---- GIVEN RECORDS
/-
Copyright (c) 2026. All rights reserved.
Released under Apache 2.0 license as described in the file LICENSE.
Authors: HodgeCM publication cell (pub-hodgecm), GR lane, seat GR-1 (`pub-hodgecm-own-real34`).
-/
import Literature.NumberTheory.GelbartRogawski1991.DoubledUnitaryArchSiegelSignReps
import Literature.NumberTheory.Automorphic.UnitaryGroupArchSiegelSquaresReps
import HarnessLib

/-!
# `P_Δ(F ⊗ ℝ)` modulo squares is generated by the single and pair Levi sign representatives (list form)

Topic `NumberTheory/GelbartRogawski1991`; namespace `Literature.NumberTheory.GelbartRogawski1991.GRConstructionGen`
(telescope of `DoubledUnitaryGlobalSplittingDataGen`).  KERNEL only: proved theorems; no definition, no named fact, no
`sorry`.  The generation binder `hgen` of `DoubledWeilRepresentationArchLiftSigns.exists_isArchHalf_twist_prod_signs` at the
doubled data: every `p ∈ U(J^𝔻)(F ⊗ ℝ)` with `(p, 1) ∈ P_Δ(𝔸)` is

  `p = (∏ᵢ qᵢ²) · ∏ⱼ rⱼ`, all `qᵢ ∈ P_Δ`, every `rⱼ` a SINGLE `mA (signPatternGL (mulSingle w_k ε))` or a PAIR
  `mA (signPatternGL (mulSingle w_k ε · mulSingle (c⁻¹w_k) ε))` representative

(`UnitaryGroupArchSiegelSquaresReps.exists_list_sq_mul_levi_of_isSiegel_archToAdelic_of_base`: `p = (∏ qᵢ²) · q` with
`2 · e₂⁻¹ q e₂ = C · diag(r, τ⁻¹ (c⊗1)(r⁻¹)ᵀ τ) · C` for a sign pattern `r`; `UnitaryGroupArchSiegelLeviCayley`: `q = mA r` by
uniqueness; `UnitaryGroupArchSignPatterns`: `r = signPatternGL ρ = ∏ signPatternGL (mulSingle w ε)` over the real places `w`
with `ρ w = ε`, and a single at `c⁻¹ w_k` is `single k · pair k` up to a square).  Main statements: `exists_signReps_gen`
(the Cayley–Levi homomorphism with ALL its properties: `P_Δ`, action on `Δ`, the `2 ·` matrix identity, the sign-character
values of `DoubledUnitaryArchSiegelSignReps`, AND the list generation), and its projection **`exists_signReps_hgen`**.

([Kudla1994, §3]; [HarrisKudlaSweet1996, §1 (1.11)–(1.12)]; [Artin1988, Chap. IV Thm. 4.7]; archimedean places of type (ii)
of [GelbartRogawski1991, Prop. 3.1.1].)  Written for the stage-1 cell `pub-hodgecm` (seat GR-1); nothing here is a claim
of the manuscripts adjudicated by that cell.

## References

* S. S. Kudla, Israel J. Math. 87 (1994) 361–401, §3 [Kudla1994].
* M. Harris, S. S. Kudla, W. J. Sweet, J. Amer. Math. Soc. 9 (1996), §1 (1.11)–(1.12) [HarrisKudlaSweet1996].
* E. Artin, *Geometric Algebra*, Chap. IV Thm. 4.7 [Artin1988].
* S. Gelbart, J. Rogawski, Invent. Math. 105 (1991), §3.1 Prop. 3.1.1 p. 455 [GelbartRogawski1991].
-/

set_option autoImplicit false

noncomputable section

open scoped Classical
open scoped Matrix MatrixGroups
open NumberField NumberField.InfinitePlace NumberField.mixedEmbedding IsDedekindDomain
open Literature.NumberTheory.Automorphic Literature.NumberTheory.Automorphic.UnitaryGroup
open Literature.NumberTheory.Weil1964
open Literature.NumberTheory.GaloisRepresentations
open Literature.RepresentationTheory.HeisenbergGroup
open Literature.NumberTheory.GelbartRogawski1991.UnitaryDualPair.ArchSplitting.QuadExt

namespace Literature.NumberTheory.GelbartRogawski1991.GRConstructionGen

open UnitaryDualPair

variable (F : Type) [Field F] [NumberField F] (E : Type) [Field E] [NumberField E] [Algebra F E]
  [Algebra.IsQuadraticExtension F E]
variable (c : E ≃ₐ[F] E) {δ : E} (hcδ : c δ = -δ) (hδ : δ ≠ 0) {d : F} (hd : δ * δ = algebraMap F E d)
variable {N M n : ℕ} (e : Fin N × Fin M ≃ Fin n)
  (TV : Matrix (Fin N) (Fin N) F) (hV : TV.IsSymm) (hVd : IsUnit TV.det)
  (TW : Matrix (Fin M) (Fin M) F) (hW : TW.IsSymm) (hWd : IsUnit TW.det)

/-! ## §1 Generation from the `2 ·` matrix identity of the Cayley–Levi homomorphism -/

section Gen

variable {κ : Type*} (wOf : κ → {w : InfinitePlace E // w.IsReal}) (eκ : κ ⊕ κ ≃ {w : InfinitePlace E // w.IsReal})
  (he₁ : ∀ k, eκ (Sum.inl k) = wOf k) (he₂ : ∀ k, eκ (Sum.inr k) = ⟨c⁻¹ • (wOf k).1, isReal_smul_iff.mpr (wOf k).2⟩)

omit [NumberField F] [NumberField E] [Algebra.IsQuadraticExtension F E] in
include he₁ he₂ in
/-- a one-place sign element at ANY real place is a product of singles and pairs: at `w_k` it is `single k`; at `c⁻¹ w_k`
it is `single k · pair k` (`single² = 1`). [cite: Artin1988, Chap. IV Thm. 4.7] -/
theorem exists_list_single_pair_of_mulSingle (ε : GL (Fin n) ℝ) (hε : ε * ε = 1) (w : {w : InfinitePlace E // w.IsReal}) :
    ∃ m : List (GL (Fin n) (mixedSpace E)),
      (∀ r ∈ m, (∃ k, r = signPatternGL E (Pi.mulSingle (wOf k) ε)) ∨
        (∃ k, r = signPatternGL E (Pi.mulSingle (wOf k) ε *
          Pi.mulSingle (⟨c⁻¹ • (wOf k).1, isReal_smul_iff.mpr (wOf k).2⟩ : {w : InfinitePlace E // w.IsReal}) ε))) ∧
      m.prod = signPatternGL E (Pi.mulSingle w ε) := by
  obtain ⟨k, hk⟩ | ⟨k, hk⟩ : (∃ k, eκ (Sum.inl k) = w) ∨ (∃ k, eκ (Sum.inr k) = w) := by
    rcases h : eκ.symm w with k | k
    · exact Or.inl ⟨k, by rw [← h, Equiv.apply_symm_apply]⟩
    · exact Or.inr ⟨k, by rw [← h, Equiv.apply_symm_apply]⟩
  · refine ⟨[signPatternGL E (Pi.mulSingle (wOf k) ε)], fun r hr => Or.inl ⟨k, by simpa using hr⟩, ?_⟩
    rw [List.prod_singleton, ← hk, he₁]
  · refine ⟨[signPatternGL E (Pi.mulSingle (wOf k) ε),
      signPatternGL E (Pi.mulSingle (wOf k) ε *
        Pi.mulSingle (⟨c⁻¹ • (wOf k).1, isReal_smul_iff.mpr (wOf k).2⟩ : {w : InfinitePlace E // w.IsReal}) ε)],
      fun r hr => ?_, ?_⟩
    · simp only [List.mem_cons, List.mem_nil_iff, or_false] at hr
      rcases hr with rfl | rfl
      · exact Or.inl ⟨k, rfl⟩
      · exact Or.inr ⟨k, rfl⟩
    · rw [List.prod_cons, List.prod_singleton, signPatternGL_mul, ← mul_assoc, signPatternGL_mulSingle_mul_self E ε hε,
        one_mul, ← hk, he₂]

omit [Algebra.IsQuadraticExtension F E] in
include hV hW hVd hWd he₁ he₂ in
/-- **`P_Δ(F ⊗ ℝ) = ⟨squares of P_Δ⟩ · ⟨single, pair representatives⟩`, list form.**  For the Cayley–Levi homomorphism `mA`
with its `2 ·` matrix identity, every `p` with `(p, 1) ∈ P_Δ(𝔸)` is `(l.map (q ↦ q²)).prod * m.prod` with all `q ∈ l` in
`P_Δ` and every element of `m` a single `mA (signPatternGL (mulSingle w_k ε))` or a pair
`mA (signPatternGL (mulSingle w_k ε · mulSingle (c⁻¹w_k) ε))` (`det ε < 0`, `ε² = 1`).
[cite: HarrisKudlaSweet1996, §1 (1.11)–(1.12)] [cite: Artin1988, Chap. IV Thm. 4.7] -/
theorem hgen_of_leviCayley (hc : ∀ x, c (c x) = x) (ε : GL (Fin n) ℝ)
    (hεdet : ((ε : GL (Fin n) ℝ) : Matrix (Fin n) (Fin n) ℝ).det < 0) (hε : ε * ε = 1) (hε1 : ε ≠ 1)
    (mA : GL (Fin n) (mixedSpace E) →* arch F E c (n + n) (hermD F E e TV TW))
    (h2 : ∀ r, (2 : mixedSpace E) • Matrix.reindex (e₂ (n := n)).symm (e₂ (n := n)).symm
        (((mA r : arch F E c (n + n) (hermD F E e TV TW)) : GL (Fin (n + n)) (mixedSpace E)) :
          Matrix (Fin (n + n)) (Fin (n + n)) (mixedSpace E)) =
      Matrix.fromBlocks (1 : Matrix (Fin n) (Fin n) (mixedSpace E)) 1 1 (-1) *
        Matrix.fromBlocks (r : Matrix (Fin n) (Fin n) (mixedSpace E)) 0 0
          ((((gramR F e TV TW).map (algebraMap F E)).map (mixedEmbedding E) +
              ((gramR F e TV TW).map (algebraMap F E)).map (mixedEmbedding E))⁻¹ *
            (((r⁻¹ : GL (Fin n) (mixedSpace E)) : Matrix (Fin n) (Fin n) (mixedSpace E)).map (conjMixed F E c))ᵀ *
            (((gramR F e TV TW).map (algebraMap F E)).map (mixedEmbedding E) +
              ((gramR F e TV TW).map (algebraMap F E)).map (mixedEmbedding E))) *
        Matrix.fromBlocks (1 : Matrix (Fin n) (Fin n) (mixedSpace E)) 1 1 (-1))
    (p : arch F E c (n + n) (hermD F E e TV TW))
    (hp : IsSiegelDelta F E c e TV TW (UnitaryGroup.archToAdelic F E c (n + n) (hermD F E e TV TW) p)) :
    ∃ (l m : List (arch F E c (n + n) (hermD F E e TV TW))),
      (∀ q' ∈ l, IsSiegelDelta F E c e TV TW (UnitaryGroup.archToAdelic F E c (n + n) (hermD F E e TV TW) q')) ∧
      (∀ q ∈ m, q ∈ Set.range (fun k => mA (signPatternGL E (Pi.mulSingle (wOf k) ε *
          Pi.mulSingle (⟨c⁻¹ • (wOf k).1, isReal_smul_iff.mpr (wOf k).2⟩ : {w : InfinitePlace E // w.IsReal}) ε))) ∨
        q ∈ Set.range (fun k => mA (signPatternGL E (Pi.mulSingle (wOf k) ε)))) ∧
      p = (l.map fun q' => q' * q').prod * m.prod := by
  -- (1) `p = (∏ qᵢ²) · q`, `2 · e₂⁻¹ q e₂ = C · diag(r, …) · C`, `r` a sign pattern
  have hTs : (gramR F e TV TW)ᵀ = gramR F e TV TW := by
    have hT : (gramR F e TV TW).IsSymm := by
      show (Matrix.reindex e e _).IsSymm
      exact (UnitaryGroup.isSymm_kronecker hV hW).submatrix _
    exact hT.eq
  have hTu : IsUnit (gramR F e TV TW).det := isUnit_det_gram F e hVd hWd
  have hJ : hermD F E e TV TW =
      (Matrix.reindex (e₂ (n := n)) (e₂ (n := n)) (Matrix.fromBlocks (gramR F e TV TW) 0 0 (-gramR F e TV TW))).map
        (algebraMap F E) := rfl
  obtain ⟨l, r, q, hl, hrR, hrC, hqP, hq2, hpq⟩ :=
    UnitaryGroup.exists_list_sq_mul_levi_of_isSiegel_archToAdelic_of_base F E c (n + n) (hermD F E e TV TW) (e₂ (n := n))
      hc hTs hTu hJ (fun _ => ε) (fun _ => hεdet) p hp
  -- (2) `q = mA r`
  have hq : q = mA r := UnitaryGroup.eq_of_two_smul_reindex_eq F E c (n + n) (hermD F E e TV TW) (e₂ (n := n)) q (mA r)
    (by rw [hq2, h2])
  -- (3) `r = signPatternGL ρ`, `ρ w ∈ {1, ε}`; `ρ = ∏ mulSingle`
  set ρ : {w : InfinitePlace E // w.IsReal} → GL (Fin n) ℝ := fun w => Matrix.GeneralLinearGroup.map (evalR E w) r with hρ
  have hrρ : r = signPatternGL E ρ := eq_signPatternGL E r ρ (fun w => rfl) hrC
  have hρval : ∀ w, ρ w = 1 ∨ ρ w = ε := fun w => hrR w
  obtain ⟨lw, -, -, hprod⟩ := exists_list_signPatternGL_mulSingle E ε hε1 ρ hρval
  -- (4) each one-place element is a product of singles and pairs
  have hsub : ∀ w : {w : InfinitePlace E // w.IsReal}, ∃ m : List (GL (Fin n) (mixedSpace E)),
      (∀ r' ∈ m, (∃ k, r' = signPatternGL E (Pi.mulSingle (wOf k) ε)) ∨
        (∃ k, r' = signPatternGL E (Pi.mulSingle (wOf k) ε *
          Pi.mulSingle (⟨c⁻¹ • (wOf k).1, isReal_smul_iff.mpr (wOf k).2⟩ : {w : InfinitePlace E // w.IsReal}) ε))) ∧
      m.prod = signPatternGL E (Pi.mulSingle w ε) :=
    fun w => exists_list_single_pair_of_mulSingle F E c wOf eκ he₁ he₂ ε hε w
  choose mw hmw hmwprod using hsub
  set mGL : List (GL (Fin n) (mixedSpace E)) := (lw.map mw).flatten with hmGL
  have hmGLprod : mGL.prod = r := by
    rw [hmGL, List.prod_flatten, List.map_map, hrρ, ← hprod]
    congr 1
    exact List.map_congr_left fun w _ => hmwprod w
  have hmGLmem : ∀ r' ∈ mGL, (∃ k, r' = signPatternGL E (Pi.mulSingle (wOf k) ε)) ∨
      (∃ k, r' = signPatternGL E (Pi.mulSingle (wOf k) ε *
        Pi.mulSingle (⟨c⁻¹ • (wOf k).1, isReal_smul_iff.mpr (wOf k).2⟩ : {w : InfinitePlace E // w.IsReal}) ε)) := by
    intro r' hr'
    rw [hmGL, List.mem_flatten] at hr'
    obtain ⟨ms, hms, hr'ms⟩ := hr'
    rw [List.mem_map] at hms
    obtain ⟨w, -, rfl⟩ := hms
    exact hmw w r' hr'ms
  -- (5) assemble
  refine ⟨l, mGL.map mA, hl, fun q₀ hq₀ => ?_, ?_⟩
  · rw [List.mem_map] at hq₀
    obtain ⟨r', hr', rfl⟩ := hq₀
    rcases hmGLmem r' hr' with ⟨k, rfl⟩ | ⟨k, rfl⟩
    · exact Or.inr ⟨k, rfl⟩
    · exact Or.inl ⟨k, rfl⟩
  · rw [hpq, hq, ← hmGLprod, map_list_prod]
--------
## TASK TO CARRY OUT
Pull together all lines from the data that mention the word "seat".

## ANSWER BOX
Authors: HodgeCM publication cell (pub-hodgecm), GR lane, seat GR-1 (`pub-hodgecm-own-real34`).
of [GelbartRogawski1991, Prop. 3.1.1].)  Written for the stage-1 cell `pub-hodgecm` (seat GR-1); nothing here is a claim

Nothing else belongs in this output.